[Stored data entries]
[Start of Attachment]

import Literature.MathematicalPhysics.QuantumLattice.HubbardNNNHoppingWindowCertificateD4

/-!
# `wardk` — shared DEFINITIONS of the line (sorry-free; imported by both Lines files and by stub proofs)

Line `wardk` for the cruxes `M3PrimeEdgeSplit.LowerEdge_ge_m4o5` (item stmt-Ventures-21721) and its
`−83/100` twin `M3x2EdgeSplit.LowerEdge_ge_m83o100` (stmt-Ventures-22024): SU(2)-Ward × affine-`D₄` window
certificates, cut for provers through a GENERIC-SECTOR torus certificate theorem.  Team lb-sym (symmetry
reduction), pen hub-lb-sym-plan-2 (captain's call 2026-08-28T05:40:12Z; co-author dual-plan-1; importer
sym-plan-1).  This module holds ONLY definitions and one sorry-free composition lemma — the INTENDED single
home of the line's statements, importable without importing any `sorry`.

STATUS 2026-08-28T06:30Z (read before importing): the two REGISTERED skeletons `Lines/wardk.lean` (this crux
dir and `Cruxes/LowerEdge_ge_m83o100/Lines/wardk.lean`) are SELF-CONTAINED verbatim copies of these
definitions (same namespace, same names, same text), because crux workfiles reach the farm's import path only
after the gate build backlog (hours: `lean check` of an importing file answers rc 75
`remote:stale:…:unbuilt:…Lines.wardk_defs`).  Never import this module together with a `Lines/wardk.lean`
(duplicate declarations).  A prover who wants a sorry-free import TODAY lands this file verbatim as a
definition proposal `Summits/Ventures/CertifiedManyBodySolver/Theorems/M3PrimeEdgeSplitWardKDefs.lean`
(namespace moved under `Summit.Ventures.CertifiedManyBodySolver.Theorems.…` as the gate requires;
`--supports stmt-Ventures-21721`) and states each stub `theorem <StubName> : <signature>` against it inside
`namespace Summit.Ventures.CertifiedManyBodySolver.Cruxes.LowerEdge_ge_m4o5.WardK` with that namespace
`open`ed — the registered signature TEXT is unchanged, which is what `--supports` matching reads.  The v2
skeletons that import this module directly are in the pen's folder and swap in once the module is built.

The Lean debt of the symmetry-reduction lens is ONE missing null family: every certificate of record
(CORE #294, MENU #529, the F3′a members) carries SU(2) Ward equality rows `ω([S^±_tot, X]) = 0`, while the
tree's soundness theorem `energyDensityTT'_ge_of_window_certificate_d4` has no Ward slot (its generic
engine `torus_minEnergyOn_div_ge_of_local_certificate` hard-codes the sector `szSector (2n) 0`, which
`S^±` do not preserve and in which Ward rows FAIL for ground multiplets of spin `S ≥ 1` — exact 4×4
witness: hub-lb-dual-ref-2, `ward_szsector_witness.md`, evidence on stmt-Ventures-22024).  The cut:

* `GenericSectorTorusCert` (W1) — `torus_minEnergyOn_div_ge_of_local_certificate` with the sector replaced
  by an arbitrary nonzero `A`- and translation-invariant subspace `K` (the abstract layer
  `Matrix.re_projState_ge_of_local_certificate` is already generic in `K`);
* `WardD4TorusCert` (W2's target) — instantiated at `K = nParticleSubmodule (2n)` of the `t–t'` torus with
  charges `S^±_torus` (`hamiltonian₂_commute_spinPlus/Minus` after `unfold hubbardTorusTT'`), ONE density
  multiplier on `n_{0↑}+n_{0↓}` (`N̂ = 2n` on `K`; spin balance is the Ward row
  `n_{0↑} − n_{0↓} = [S⁺_{Λ'}, c†_{0↓} c_{0↑}]`), window Ward terms transported by
  `[S^±_torus, Γ' X] = Γ' [S^±_{Λ'}, X]`;
* `WardD4WindowSound` (W3's target) — the thermodynamic limit, as `energyDensityTT'_ge_of_window_certificate_d4`;
* `WardD4CertGe q` (W4) — a Ward × `D₄` window certificate at `(t,t',U,n) = (1,0,8,7/8)` of value `≥ q`
  EXISTS; `q = −4/5` is OPEN (record −0.8295699476, +0.0296 short), `q = −83/100` is met BY VALUE by
  CERTIFIED #529 (margin 4.3e-4; Lean content = the replay of that certificate).

`energyDensity_ge_of_wardCert` composes W1 → (W1 → W2) → (W2 → W3) → W4(q) into `q ≤ e₀(1,0,8,7/8)`
(sorry-free).  No summit statement is proved here; nothing here predicts superconductivity.
-/

noncomputable section

namespace Summit.Ventures.CertifiedManyBodySolver.Cruxes.LowerEdge_ge_m4o5.WardK

open Matrix Finset
open Literature.MathematicalPhysics.QuantumLattice
open Literature.MathematicalPhysics.QuantumLattice.HubbardWave0
open Literature.MathematicalPhysics.QuantumLattice.ThermodynamicLimit
open Literature.Probability.LatticeModels
open Literature.MathematicalPhysics.QuantumManyBody.StateRelaxation
open scoped ComplexOrder BigOperators

/-- (As in the tree's torus certificate files.) Torus sites are compared through the linear order. -/
local instance (priority := high) instDecidableEqFermionTorusWardK {d L : ℕ} :
    DecidableEq (FermionTorus d L) := LinearOrder.toDecidableEq

/-- Operators on the fermionic Fock space of the torus `(ℤ/Lℤ)^d`. -/
abbrev TOp (d L : ℕ) : Type :=
  Matrix (Finset (Orb (FermionTorus d L))) (Finset (Orb (FermionTorus d L))) ℂ

/-- **W1 — generic-sector translation-averaged certificate on the fermionic torus.**  The statement of
`torus_minEnergyOn_div_ge_of_local_certificate` with `szSector (2n) 0` replaced by an arbitrary
subspace `K ≠ ⊥` invariant under `A` and under the translation unitaries and their adjoints. -/
def GenericSectorTorusCert : Prop :=
  ∀ (d L : ℕ) [NeZero L] (A : TOp d L) (_hA : A.IsHermitian)
    (K : Submodule ℂ (Fock (Orb (FermionTorus d L)))) (_hK : K ≠ ⊥)
    (_hKA : ∀ ψ ∈ K, A *ᵥ ψ ∈ K)
    (_hKT : ∀ v : TorusSite d L, ∀ ψ ∈ K, (fockTranslate v).val *ᵥ ψ ∈ K)
    (_hKT' : ∀ v : TorusSite d L, ∀ ψ ∈ K, (fockTranslate v).valᴴ *ᵥ ψ ∈ K)
    (_hAT : ∀ v : TorusSite d L, (fockTranslate v).val * A = A * (fockTranslate v).val)
    (X : TOp d L) (_hsum : ∑ v : TorusSite d L, (fockTranslate v).val * X * (fockTranslate v).valᴴ = A)
    (δ' : Type) (dens : Finset δ') (μ ν g : δ' → ℝ) (D G : δ' → TOp d L)
    (_hD : ∀ i ∈ dens, ∑ v : TorusSite d L, (fockTranslate v).val * D i * (fockTranslate v).valᴴ = G i)
    (_hGh : ∀ i ∈ dens, (G i).IsHermitian)
    (_hG : ∀ i ∈ dens, ∀ ψ ∈ K, G i *ᵥ ψ = ((g i : ℝ) : ℂ) • ψ)
    (m : Type) (_ : Fintype m) (_ : DecidableEq m) (Λm : Matrix m m ℂ) (_hΛ : Λm.PosSemidef)
    (O : m → TOp d L)
    (κ : Type) (s : Finset κ) (Xc : κ → TOp d L)
    (ι : Type) (tt : Finset ι) (Us Y : ι → TOp d L)
    (_hU : ∀ l ∈ tt, Us l * A = A * Us l)
    (_hUK : ∀ l ∈ tt, ∀ ψ ∈ K, Us l *ᵥ ψ ∈ K)
    (_hUK' : ∀ l ∈ tt, ∀ ψ ∈ K, (Us l)ᴴ *ᵥ ψ ∈ K)
    (_hUU : ∀ l ∈ tt, (Us l)ᴴ * Us l = 1)
    (ρ : Type) (r : Finset ρ) (Q Z Z' : ρ → TOp d L) (q : ρ → ℝ)
    (_hQh : ∀ i ∈ r, (Q i).IsHermitian)
    (_hQ : ∀ i ∈ r, ∀ ψ ∈ K, Q i *ᵥ ψ = ((q i : ℝ) : ℂ) • ψ)
    (γ : Type) (u : Finset γ) (C W : γ → TOp d L)
    (_hC : ∀ j ∈ u, C j * A = A * C j)
    (_hCK : ∀ j ∈ u, ∀ ψ ∈ K, C j *ᵥ ψ ∈ K)
    (_hCK' : ∀ j ∈ u, ∀ ψ ∈ K, (C j)ᴴ *ᵥ ψ ∈ K)
    (δ : Type) (ah : Finset δ) (dc : δ → ℝ) (V : δ → TOp d L)
    (κ'' : Type) (w : Finset κ'') (a : κ'' → ℂ) (M : κ'' → TOp d L)
    (_hM : ∀ k ∈ w, (M k).IsContraction) (c : ℝ),
    X - (c : ℂ) • (1 : TOp d L) - ∑ i ∈ dens, ((μ i : ℝ) : ℂ) • (D i - ((ν i : ℝ) : ℂ) • (1 : TOp d L)) =
      gramForm Λm O +
        (∑ k ∈ s, (A * Xc k - Xc k * A) +
          ∑ l ∈ tt, (Us l * Y l * (Us l)ᴴ - Y l) +
          ∑ i ∈ r, (Z i * (Q i - ((q i : ℝ) : ℂ) • 1) + (Q i - ((q i : ℝ) : ℂ) • 1) * Z' i) +
          ∑ j ∈ u, (C j * W j - W j * C j)) +
        (∑ m' ∈ ah, ((dc m' : ℝ) : ℂ) • ((V m')ᴴ - V m') + ∑ k ∈ w, a k • M k) →
    c - ∑ k ∈ w, ‖a k‖ + ∑ i ∈ dens, μ i * (g i / (L : ℝ) ^ d - ν i) ≤
      A.minEnergyOn K / (L : ℝ) ^ d

/-- The SU(2)-Ward × affine-`D₄` window identity in `𝔄_{Λ'}` for the `t–t'` Hubbard interaction at
target density `n`, with ONE multiplier `μ` on the total site density and the two Ward null families
`Σ_r (S⁺_{Λ'} X_r − X_r S⁺_{Λ'})`, `Σ_r (S⁻_{Λ'} X'_r − X'_r S⁻_{Λ'})` added to the null terms of
`groundEnergy_hubbardTorusTT'_div_ge_of_window_certificate_d4`. -/
def WardD4Identity (t t' U n : ℝ) {Λ Λ' : Finset (Site 2)} (hΛ : Λ ⊆ Λ')
    (h0 : thicken ({0} : Finset (Site 2)) 1 ⊆ Λ') (hz : (0 : Site 2) ∈ Λ') (μ : ℝ)
    {m : Type} [Fintype m] [DecidableEq m] (Λm : Matrix m m ℂ) (O : m → FermionOp Λ')
    {κ : Type} (s : Finset κ) (B : κ → FermionOp Λ)
    {ι : Type} (tt : Finset ι) (γ : ι → DihedralGroup 4) (wv : ι → Site 2)
    (hsh : ∀ l, d4ShiftSet (γ l) (wv l) Λ ⊆ Λ') (Y : ι → FermionOp Λ)
    {ρ : Type} (u : Finset ρ) (b : ρ → ℂ) (cw : ρ → List (Orb (PolySite Λ') × Bool))
    {θ : Type} (wp : Finset θ) (Xp : θ → FermionOp Λ')
    {θ' : Type} (wm : Finset θ') (Xm : θ' → FermionOp Λ')
    {δ : Type} (ah : Finset δ) (dc : δ → ℝ) (V : δ → FermionOp Λ')
    {κ'' : Type} (w : Finset κ'') (a : κ'' → ℂ) (word : κ'' → List (Orb (PolySite Λ') × Bool))
    (c : ℝ) : Prop :=
  fermionEmbed (PolySite.incl h0) ((hubbardTTPrimeFermionInteraction t t' U).meanEnergyObs 1) -
      (c : ℂ) • (1 : FermionOp Λ') -
      ((μ : ℝ) : ℂ) • (nAt 0 hz 0 + nAt 0 hz 1 - ((n : ℝ) : ℂ) • (1 : FermionOp Λ')) =
    gramForm Λm O +
      (∑ k ∈ s, ((hubbardTTPrimeFermionInteraction t t' U).localHamiltonian Λ' * fermionEmbed (PolySite.incl hΛ) (B k) -
          fermionEmbed (PolySite.incl hΛ) (B k) * (hubbardTTPrimeFermionInteraction t t' U).localHamiltonian Λ') +
        ∑ l ∈ tt, (fermionEmbed (PolySite.incl (hsh l)) (fermionEmbed (PolySite.d4Emb (γ l) (wv l) Λ) (Y l)) -
          fermionEmbed (PolySite.incl hΛ) (Y l)) +
        ∑ j ∈ u, b j • ladderWord (cw j) +
        ∑ r ∈ wp, ((spinPlus : FermionOp Λ') * Xp r - Xp r * (spinPlus : FermionOp Λ')) +
        ∑ r ∈ wm, ((spinMinus : FermionOp Λ') * Xm r - Xm r * (spinMinus : FermionOp Λ'))) +
      (∑ m' ∈ ah, ((dc m' : ℝ) : ℂ) • ((V m')ᴴ - V m') + ∑ k ∈ w, a k • ladderWord (word k))

/-- **W2 (target) — Ward × `D₄` window certificate ⇒ energy per site of every large `t–t'` torus**,
read in the FULL `2n`-particle sector (all `S^z`), where `S^±` act. -/
def WardD4TorusCert : Prop :=
  ∀ (t t' U : ℝ) (L : ℕ) [NeZero L], 3 ≤ L →
  ∀ (nh : ℕ), nh ≤ Fintype.card (FermionTorus 2 L) →
  ∀ (n : ℝ) (Λ Λ' : Finset (Site 2)) (hΛ : Λ ⊆ Λ') (_h8 : thicken Λ 1 ⊆ Λ')
    (h0 : thicken ({0} : Finset (Site 2)) 1 ⊆ Λ') (hz : (0 : Site 2) ∈ Λ')
    (_hInj : Set.InjOn (Torus.proj (d := 2) L) ↑(thicken Λ' 1))
    (μ : ℝ)
    (m : Type) (_ : Fintype m) (_ : DecidableEq m) (Λm : Matrix m m ℂ) (_hΛm : Λm.PosSemidef)
    (O : m → FermionOp Λ')
    (κ : Type) (s : Finset κ) (B : κ → FermionOp Λ)
    (ι : Type) (tt : Finset ι) (γ : ι → DihedralGroup 4) (wv : ι → Site 2)
    (hsh : ∀ l, d4ShiftSet (γ l) (wv l) Λ ⊆ Λ') (Y : ι → FermionOp Λ)
    (ρ : Type) (u : Finset ρ) (b : ρ → ℂ) (cw : ρ → List (Orb (PolySite Λ') × Bool))
    (_hcw : ∀ j ∈ u, ladderCharge (cw j) ≠ 0 ∨ ladderSpinCharge (cw j) ≠ 0)
    (θ : Type) (wp : Finset θ) (Xp : θ → FermionOp Λ')
    (θ' : Type) (wm : Finset θ') (Xm : θ' → FermionOp Λ')
    (δ : Type) (ah : Finset δ) (dc : δ → ℝ) (V : δ → FermionOp Λ')
    (κ'' : Type) (w : Finset κ'') (a : κ'' → ℂ) (word : κ'' → List (Orb (PolySite Λ') × Bool))
    (c : ℝ),
    WardD4Identity t t' U n hΛ h0 hz μ Λm O s B tt γ wv hsh Y u b cw wp Xp wm Xm ah dc V w a word c →
    c - ∑ k ∈ w, ‖a k‖ + μ * ((((2 * nh : ℕ) : ℝ)) / (L : ℝ) ^ 2 - n) ≤
      groundEnergy (hubbardTorusTT' L t t' U) (2 * nh) / (L : ℝ) ^ 2

/-- **W3 (target) — Ward × `D₄` window certificate ⇒ thermodynamic-limit energy density**
`c − Σₖ ‖aₖ‖ ≤ energyDensityTT' t t' U n` (`0 ≤ U`, `0 ≤ n < 2`, `thicken Λ 1 ⊆ Λ'`). With the two
Ward families empty and `μ_↑ = μ_↓` this is `energyDensityTT'_ge_of_window_certificate_d4`. -/
def WardD4WindowSound : Prop :=
  ∀ (t t' U : ℝ), 0 ≤ U → ∀ (n : ℝ), 0 ≤ n → n < 2 →
  ∀ (Λ Λ' : Finset (Site 2)) (hΛ : Λ ⊆ Λ') (_h8 : thicken Λ 1 ⊆ Λ')
    (h0 : thicken ({0} : Finset (Site 2)) 1 ⊆ Λ') (hz : (0 : Site 2) ∈ Λ')
    (μ : ℝ)
    (m : Type) (_ : Fintype m) (_ : DecidableEq m) (Λm : Matrix m m ℂ) (_hΛm : Λm.PosSemidef)
    (O : m → FermionOp Λ')
    (κ : Type) (s : Finset κ) (B : κ → FermionOp Λ)
    (ι : Type) (tt : Finset ι) (γ : ι → DihedralGroup 4) (wv : ι → Site 2)
    (hsh : ∀ l, d4ShiftSet (γ l) (wv l) Λ ⊆ Λ') (Y : ι → FermionOp Λ)
    (ρ : Type) (u : Finset ρ) (b : ρ → ℂ) (cw : ρ → List (Orb (PolySite Λ') × Bool))
    (_hcw : ∀ j ∈ u, ladderCharge (cw j) ≠ 0 ∨ ladderSpinCharge (cw j) ≠ 0)
    (θ : Type) (wp : Finset θ) (Xp : θ → FermionOp Λ')
    (θ' : Type) (wm : Finset θ') (Xm : θ' → FermionOp Λ')
    (δ : Type) (ah : Finset δ) (dc : δ → ℝ) (V : δ → FermionOp Λ')
    (κ'' : Type) (w : Finset κ'') (a : κ'' → ℂ) (word : κ'' → List (Orb (PolySite Λ') × Bool))
    (c : ℝ),
    WardD4Identity t t' U n hΛ h0 hz μ Λm O s B tt γ wv hsh Y u b cw wp Xp wm Xm ah dc V w a word c →
    c - ∑ k ∈ w, ‖a k‖ ≤ energyDensityTT' t t' U n

/-- **W4 (the computational crux, parametrised by the bound `q`) — a Ward × `D₄` window certificate of
value `≥ q` exists at `(t, t', U, n) = (1, 0, 8, 7/8)`**, all index sets finite ordinals (checker-friendly
normal form). -/
def WardD4CertGe (q : ℝ) : Prop :=
  ∃ (Λ Λ' : Finset (Site 2)) (hΛ : Λ ⊆ Λ') (_h8 : thicken Λ 1 ⊆ Λ')
    (h0 : thicken ({0} : Finset (Site 2)) 1 ⊆ Λ') (hz : (0 : Site 2) ∈ Λ')
    (μ : ℝ)
    (nm : ℕ) (Λm : Matrix (Fin nm) (Fin nm) ℂ) (_hΛm : Λm.PosSemidef) (O : Fin nm → FermionOp Λ')
    (ns : ℕ) (B : Fin ns → FermionOp Λ)
    (nt : ℕ) (γ : Fin nt → DihedralGroup 4) (wv : Fin nt → Site 2)
    (hsh : ∀ l, d4ShiftSet (γ l) (wv l) Λ ⊆ Λ') (Y : Fin nt → FermionOp Λ)
    (nu : ℕ) (b : Fin nu → ℂ) (cw : Fin nu → List (Orb (PolySite Λ') × Bool))
    (_hcw : ∀ j ∈ (Finset.univ : Finset (Fin nu)), ladderCharge (cw j) ≠ 0 ∨ ladderSpinCharge (cw j) ≠ 0)
    (np : ℕ) (Xp : Fin np → FermionOp Λ') (nm' : ℕ) (Xm : Fin nm' → FermionOp Λ')
    (na : ℕ) (dc : Fin na → ℝ) (V : Fin na → FermionOp Λ')
    (nw : ℕ) (a : Fin nw → ℂ) (word : Fin nw → List (Orb (PolySite Λ') × Bool))
    (c : ℝ),
    WardD4Identity 1 0 8 (7 / 8) hΛ h0 hz μ Λm O Finset.univ B Finset.univ γ wv hsh Y Finset.univ b cw
      Finset.univ Xp Finset.univ Xm Finset.univ dc V Finset.univ a word c ∧
    q ≤ c - ∑ k, ‖a k‖

/-- The two named instances used by the registered skeletons. -/
def WardD4Cert_m4o5 : Prop := WardD4CertGe (-4 / 5)

/-- (twin, item stmt-Ventures-22024) -/
def WardD4Cert_m83o100 : Prop := WardD4CertGe (-83 / 100)

/-! ### Composition (sorry-free): the four statements give the real-number bound -/

/-- W1 → (W1 → W2) → (W2 → W3) → W4(q) ⇒ `q ≤ e₀(t=1, t'=0, U=8, n=7/8)`.  The conclusion is deliberately
the real inequality, not a crux decl: each skeleton file concludes ITS crux by name from this. -/
theorem energyDensity_ge_of_wardCert (q : ℝ) :
    GenericSectorTorusCert →
    (GenericSectorTorusCert → WardD4TorusCert) →
    (WardD4TorusCert → WardD4WindowSound) →
    WardD4CertGe q →
    q ≤ energyDensityTT' 1 0 8 (7 / 8) := by
  intro h1 h2 h3 h4
  have hS : WardD4WindowSound := h3 (h2 h1)
  obtain ⟨Λ, Λ', hΛ, h8, h0, hz, μ, nm, Λm, hΛm, O, ns, B, nt, γ, wv, hsh, Y, nu, b, cw, hcw,
    np, Xp, nm', Xm, na, dc, V, nw, a, word, c, hcert, hval⟩ := h4
  have hb := hS 1 0 8 (by norm_num) (7 / 8) (by norm_num) (by norm_num) Λ Λ' hΛ h8 h0 hz μ
    (Fin nm) inferInstance inferInstance Λm hΛm O (Fin ns) Finset.univ B (Fin nt) Finset.univ γ wv hsh Y
    (Fin nu) Finset.univ b cw hcw (Fin np) Finset.univ Xp (Fin nm') Finset.univ Xm
    (Fin na) Finset.univ dc V (Fin nw) Finset.univ a word c hcert
  linarith

end Summit.Ventures.CertifiedManyBodySolver.Cruxes.LowerEdge_ge_m4o5.WardK

end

[End of Attachment]

Description of the task: Examine the data above and state how many of its lines contain the word "subspace", with no further remarks.

Response to the exercise: 2